For the failing cases, what do you see under /proc/sys/kernel
?
Hi @ctalledo,
Thanks, here are the contents of /proc/sys/kernel
for the 6.5.21 passing case.
6.5.21
The 6.6.17 failing case removes the following from /proc/sys/kernel
.
- apparmor_restrict_unprivileged_io_uring
- apparmor_restrict_unprivileged_unconfined
- apparmor_restrict_unprivileged_userns
- apparmor_restrict_unprivileged_userns_complain
- apparmor_restrict_unprivileged_userns_force
- unprivileged_userns_clone
6.6.17
The /proc/sys/kernel
directory in the 6.7.6 failing case adds.
- apparmor_restrict_unprivileged_unconfined
And it removes.
- sched_child_runs_first
6.7.6
The /proc/sys/kernel
directory in the 6.8-rc6 failing case is identical to 6.7.6
6.8-rc6
Thanks @matthewparkinsondes for the detailed response.

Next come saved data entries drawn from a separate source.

import Literature.AlgebraicGeometry.Resolution.QuadraticTransforms
import Literature.RingTheory.RegularLocalRing.QuotientDVR
import Mathlib.RingTheory.Valuation.ValuationRing
import HarnessLib

/-!
# A regular local ring of dimension `≤ 1` dominated by a valuation ring is the valuation ring
# (crux `IndSmooth.ValuativeSmoothing`, line `birth`, stub `stub_eqOfDominatesOfDimLeOne`)

Stub `stub_eqOfDominatesOfDimLeOne` of the skeleton `Lines/birth.lean` (lead reshape r5,
family 4: "regular centre of dimension `≤ 2` on some affine model") for crux
stmt-ResolutionOfSingularities-16087. Let `K` be a field, `O` a valuation ring of `K` and
`R₀ ⊆ K` a regular local ring of Krull dimension `≤ 1` with quotient field `K`
(`IsLocalRingOf R₀`) which is dominated by `O` (`SubringDominates R₀ O`: `R₀ ≤ O` and an element
of `R₀` invertible in `O` is invertible in `R₀`). Then `O = R₀`.

Proof. A regular local ring of dimension `≤ 1` is a principal ideal ring
(`isPrincipalIdealRing_of_ringKrullDim_le_one`), hence local Bézout, hence a valuation ring
(Mathlib: `IsLocalRing` + `IsBezout` ⇒ `ValuationRing`). For `z ∈ O` write `z = a / b` with
`a, b ∈ R₀`, `b ≠ 0`; in the valuation ring `R₀` either `b ∣ a`, so `z ∈ R₀`, or `a ∣ b`, say
`b = a c`, so `z = c⁻¹` with `c ∈ R₀` invertible in `O`, whence `z = c⁻¹ ∈ R₀` by domination.
-/

-- single-problem summit: the doubled namespace component is forced
set_option linter.dupNamespace false

namespace Summit.ResolutionOfSingularities.ResolutionOfSingularities.Theorems.ValuativeSmoothing

open IsLocalRing Literature.AlgebraicGeometry.Resolution

/-- **Stub `stub_eqOfDominatesOfDimLeOne` (line `birth`, crux `IndSmooth.ValuativeSmoothing`;
r5-S4).** A regular local ring `R₀` of `K` (`Frac R₀ = K`) of dimension `≤ 1` is a principal
ideal ring (a field or a discrete valuation ring), hence a valuation ring of `K`, and a
valuation ring of `K` dominated by the valuation ring `O` equals it: for `z = a / b ∈ O`
(`a, b ∈ R₀`) either `b ∣ a` in `R₀`, so `z ∈ R₀`, or `b = a c`, so `z = c⁻¹` with `c ∈ R₀` a
unit of `O`, hence `z ∈ R₀` by domination. [folklore] -/
theorem stub_eqOfDominatesOfDimLeOne {K : Type} [Field K] (O : ValuationSubring K)
    (R₀ : Subring K) (hreg : IsRegularLocalRing R₀) (hdim : ringKrullDim R₀ ≤ 1)
    (hof : IsLocalRingOf R₀) (hdom : SubringDominates R₀ O.toSubring) : O.toSubring = R₀ := by
  haveI := hreg
  haveI : IsPrincipalIdealRing R₀ := isPrincipalIdealRing_of_ringKrullDim_le_one hdim
  -- local + Bézout (+ domain) ⇒ valuation ring
  haveI : ValuationRing R₀ := inferInstance
  refine le_antisymm ?_ hdom.1
  intro z hz
  obtain ⟨a, ha, b, hb, hb0, rfl⟩ := hof.2 z
  obtain ⟨c, hc | hc⟩ := ValuationRing.cond (⟨a, ha⟩ : R₀) ⟨b, hb⟩
  · -- `a * c = b`: `z = a / (a * c) = c⁻¹`, and `c ∈ R₀` is invertible in `O`
    have hc' : a * (c : K) = b := congrArg Subtype.val hc
    have ha0 : a ≠ 0 := by
      rintro rfl
      exact hb0 (by rw [← hc', zero_mul])
    have hz' : a / b = (c : K)⁻¹ := by rw [← hc', div_mul_cancel_left₀ ha0]
    rw [hz'] at hz ⊢
    exact hdom.2 (c : K) c.2 hz
  · -- `b * c = a`: `z = c ∈ R₀`
    have hc' : b * (c : K) = a := congrArg Subtype.val hc
    rw [← hc', mul_div_cancel_left₀ _ hb0]
    exact c.2

end Summit.ResolutionOfSingularities.ResolutionOfSingularities.Theorems.ValuativeSmoothing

Let me double check on my side and if confirmed, looks like we will need to change the Sysbox check for /proc/sys/kernel/unprivileged_userns_clone
in the newer kernels.
Also, in the newer kernels, do you see /proc/sys/user/max_user_namespaces
?
Thanks!
thanks @ctalledo.
Also, in the newer kernels, do you see
/proc/sys/user/max_user_namespaces
?
yes ... this is present in all of the newer kernels ... 6.6.21, 6.7.9 and 6.8-rc7
yes ... this is present in all of the newer kernels ... 6.6.21, 6.7.9 and 6.8-rc7
Ah, that likely means that starting with those newer kernels, Ubuntu distros are behaving as Fedora-based distros do, which use /proc/sys/user/max_user_namespaces
as a way to enable unprivileged user-ns. If true, this is good news as it creates more consistency across the distros, though we need to update Sysbox to detect the kernel version and then check for the right file.